La  Consulta ha stabilito che le conversazioni di Matteo Renzi erano state intercettate illecitamente. Una procura che si muove senza osservare la Costituzione e senza rispettare il Parlamento dovrebbe indurre ora il ministro della Giustizia  a intervenire

I lanzichenecchi di Foggia fanno paura, quelli delle procure ancora di più. Sono passati quattro giorni dalla clamorosa sentenza con cui la Corte costituzionale ha dato ragione a Matteo Renzi accogliendo il conflitto di attribuzione proposto dal Senato nei confronti della procura di Firenze. La storia la conoscete. La procura di Firenze considerava legittimo sequestrare delle conversazioni che riguardavano Renzi dallo smartphone di uno degli indagati dell’inchiesta Open. La difesa messa in campo da Renzi considerava l’accaduto inaccettabile.
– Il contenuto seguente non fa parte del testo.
/-- **No quadruple clash unless some cluster of `a` carries a cross-linkage of four clash vertices.**  `H` carries the positive
pairs.  Suppose that for every `K ∋ a`, `H`-connected from `a`, and all pairwise distinct `y, y', z, z'` outside `K`, each joined to
`K`: EITHER every two walks `y → z`, `y' → z'` in `H − K` meet, OR every two walks `y' → z`, `y → z'` in `H − K` meet.  Then the
no-quadruple-clash hypothesis of `Consts.clusterSquare_le_sq_of_noQuadClash_pos` holds at `(a; b, c)` for EVERY `b, c` (the
terminals only glue `y, z, b` / `y', z', c` in the first configuration and `y', z, b` / `y, z', c` in the second).
[folklore; input for Gladkov2024, Thm. 4.3] -/
theorem not_quadClash_of_unlinked₄ (H : SimpleGraph V) (w : Sym2 V → unitInterval) {a b c : V}
    (hH : ∀ u v, u ≠ v → (0 : ℝ) < w s(u, v) → H.Adj u v)
    (hK : ∀ (K : Set V) (y y' z z' : V), a ∈ K →
      (∀ T : Set V, a ∈ T → (∀ u x, u ∈ T → H.Adj u x → x ∈ K → x ∈ T) → K ⊆ T) →
      y ∉ K → y' ∉ K → z ∉ K → z' ∉ K →
      (∃ k, k ∈ K ∧ H.Adj k y) → (∃ k, k ∈ K ∧ H.Adj k y') → (∃ k, k ∈ K ∧ H.Adj k z) → (∃ k, k ∈ K ∧ H.Adj k z') →
      y ≠ y' → y ≠ z → y ≠ z' → y' ≠ z → y' ≠ z' → z ≠ z' →
      (∀ (R₁ : H.Walk y z) (R₂ : H.Walk y' z'), (∀ x ∈ R₁.support, x ∉ K) → (∀ x ∈ R₂.support, x ∉ K) →
          ∃ x, x ∈ R₁.support ∧ x ∈ R₂.support) ∨
      (∀ (R₃ : H.Walk y' z) (R₄ : H.Walk y z'), (∀ x ∈ R₃.support, x ∉ K) → (∀ x ∈ R₄.support, x ∉ K) →
          ∃ x, x ∈ R₃.support ∧ x ∈ R₄.support))
    {ω η : Set (Sym2 V)} (hω : ∀ e ∈ ω, (0 : ℝ) < w e) (hη : ∀ e ∈ η, (0 : ℝ) < w e)
    (hab : ¬ (openGraph ω).Reachable a b) (hac : ¬ (openGraph ω).Reachable a c) (hbc : ¬ (openGraph ω).Reachable b c)
    (hbc' : ¬ (openGraph (η \ barOf {a} (setCl ω {a}))).Reachable b c) :
    ¬ ((∃ y k : V, (openGraph ω).Reachable a k ∧ (0 : ℝ) < w s(k, y) ∧ (openGraph ω).Reachable b y ∧
          (openGraph (η \ barOf {a} (setCl ω {a}))).Reachable c y) ∧
       (∃ y k : V, (openGraph ω).Reachable a k ∧ (0 : ℝ) < w s(k, y) ∧ (openGraph ω).Reachable c y ∧
          (openGraph (η \ barOf {a} (setCl ω {a}))).Reachable b y) ∧
       (∃ y k : V, (openGraph ω).Reachable a k ∧ (0 : ℝ) < w s(k, y) ∧ (openGraph ω).Reachable b y ∧
          (openGraph (η \ barOf {a} (setCl ω {a}))).Reachable b y) ∧
       (∃ y k : V, (openGraph ω).Reachable a k ∧ (0 : ℝ) < w s(k, y) ∧ (openGraph ω).Reachable c y ∧
          (openGraph (η \ barOf {a} (setCl ω {a}))).Reachable c y)) := by
  rintro ⟨⟨y, k, hk, hw, hby, hcy⟩, ⟨y', k', hk', hw', hcy', hby'⟩, ⟨z, k₃, hk₃, hw₃, hbz, hbz'⟩, ⟨z', k₄, hk₄, hw₄, hcz, hcz'⟩⟩
  set θ := η \ barOf {a} (setCl ω {a}) with hθdef
  set K : Set V := {x | (openGraph ω).Reachable a x} with hKdef
  have hadjH : ∀ (ξ : Set (Sym2 V)), (∀ e ∈ ξ, (0 : ℝ) < w e) → openGraph ξ ≤ H := by
    intro ξ hξ u v huv
    rw [openGraph_adj] at huv
    exact hH u v huv.2 (hξ _ huv.1)
  have hθ : ∀ e ∈ θ, (0 : ℝ) < w e := fun e he => hη e he.1
  have hθK : ∀ u v, (openGraph θ).Adj u v → ¬ (openGraph ω).Reachable a v := by
    intro u v huv hav
    rw [openGraph_adj, hθdef, barOf_setCl_singleton_eq_cutSet] at huv
    exact huv.1.2 ⟨v, Sym2.mem_mk_right u v, hav⟩
  have hyK : y ∉ K := fun h => hab (h.trans hby.symm)
  have hy'K : y' ∉ K := fun h => hac (h.trans hcy'.symm)
  have hzK : z ∉ K := fun h => hab (h.trans hbz.symm)
  have hz'K : z' ∉ K := fun h => hac (h.trans hcz.symm)
  have hky : H.Adj k y := hH k y (fun h => hyK (h ▸ hk)) hw
  have hky' : H.Adj k' y' := hH k' y' (fun h => hy'K (h ▸ hk')) hw'
  have hk₃z : H.Adj k₃ z := hH k₃ z (fun h => hzK (h ▸ hk₃)) hw₃
  have hk₄z' : H.Adj k₄ z' := hH k₄ z' (fun h => hz'K (h ▸ hk₄)) hw₄
  have hconn : ∀ T : Set V, a ∈ T → (∀ u x, u ∈ T → H.Adj u x → x ∈ K → x ∈ T) → K ⊆ T := by
    intro T haT hT x hx
    obtain ⟨X⟩ := id hx
    exact mem_of_openWalk_adm H T (fun z => z ∈ K) (fun u z hu huz hz => hT u z hu huz hz) (hadjH ω hω) X haT
      fun z hz => Or.inr (show (openGraph ω).Reachable a z from ⟨X.takeUntil z hz⟩)
  -- the four walks: `y → z` via `b` and `y' → z'` via `c` in `ω`; `y' → z` via `b` and `y → z'` via `c` in `θ`
  obtain ⟨W₁⟩ := hby.symm.trans hbz
  obtain ⟨W₂⟩ := hcy'.symm.trans hcz
  obtain ⟨W₃⟩ := hby'.symm.trans hbz'
  obtain ⟨W₄⟩ := hcy.symm.trans hcz'
  have hW₁ : ∀ x ∈ W₁.support, (openGraph ω).Reachable b x := fun x hx => hby.trans ⟨W₁.takeUntil x hx⟩
  have hW₂ : ∀ x ∈ W₂.support, (openGraph ω).Reachable c x := fun x hx => hcy'.trans ⟨W₂.takeUntil x hx⟩
  have hW₃ : ∀ x ∈ W₃.support, (openGraph θ).Reachable b x := fun x hx => hby'.trans ⟨W₃.takeUntil x hx⟩
  have hW₄ : ∀ x ∈ W₄.support, (openGraph θ).Reachable c x := fun x hx => hcy.trans ⟨W₄.takeUntil x hx⟩
  have hW₃K : ∀ x ∈ W₃.support, x ∉ K := not_reachable_of_mem_support a hθK W₃ hy'K
  have hW₄K : ∀ x ∈ W₄.support, x ∉ K := not_reachable_of_mem_support a hθK W₄ hyK
  rcases hK K y y' z z' (SimpleGraph.Reachable.refl a) hconn hyK hy'K hzK hz'K ⟨k, hk, hky⟩ ⟨k', hk', hky'⟩ ⟨k₃, hk₃, hk₃z⟩
      ⟨k₄, hk₄, hk₄z'⟩ (fun h => hbc (hby.trans (by rw [h]; exact hcy'.symm)))
      (fun h => hbc' (hbz'.trans (by rw [← h]; exact hcy.symm))) (fun h => hbc (hby.trans (by rw [h]; exact hcz.symm)))
      (fun h => hbc (hbz.trans (by rw [← h]; exact hcy'.symm))) (fun h => hbc' (hby'.trans (by rw [h]; exact hcz'.symm)))
      (fun h => hbc (hbz.trans (by rw [h]; exact hcz.symm))) with hlink | hlink
  · have e₁ := SimpleGraph.Walk.support_mapLe_eq_support (hadjH ω hω) W₁
    have e₂ := SimpleGraph.Walk.support_mapLe_eq_support (hadjH ω hω) W₂
    obtain ⟨x, hx₁, hx₂⟩ := hlink (W₁.mapLe (hadjH ω hω)) (W₂.mapLe (hadjH ω hω))
      (fun x hx => fun hxK => hab (hxK.trans (hW₁ x (by rwa [e₁] at hx)).symm))
      (fun x hx => fun hxK => hac (hxK.trans (hW₂ x (by rwa [e₂] at hx)).symm))
    rw [e₁] at hx₁; rw [e₂] at hx₂
    exact hbc ((hW₁ x hx₁).trans (hW₂ x hx₂).symm)
  · have e₃ := SimpleGraph.Walk.support_mapLe_eq_support (hadjH _ hθ) W₃
    have e₄ := SimpleGraph.Walk.support_mapLe_eq_support (hadjH _ hθ) W₄
    obtain ⟨x, hx₃, hx₄⟩ := hlink (W₃.mapLe (hadjH _ hθ)) (W₄.mapLe (hadjH _ hθ))
      (fun x hx => hW₃K x (by rwa [e₃] at hx)) (fun x hx => hW₄K x (by rwa [e₄] at hx))
    rw [e₃] at hx₃; rw [e₄] at hx₄
    exact hbc' ((hW₃ x hx₃).trans (hW₄ x hx₄).symm)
Tesi: i messaggi elettronici sono riconducibili alla nozione di “corrispondenza” e la corrispondenza per i parlamentari viene tutelata in modo particolare dalla Costituzione, con l’obbligo per i pubblici ministeri di chiedere l’autorizzazione alla Camera di appartenenza (articolo 68). La Corte costituzionale ha dato ragione a Renzi e lo ha fatto affermando un principio importante. Che dovrebbe essere scontato ma non lo è.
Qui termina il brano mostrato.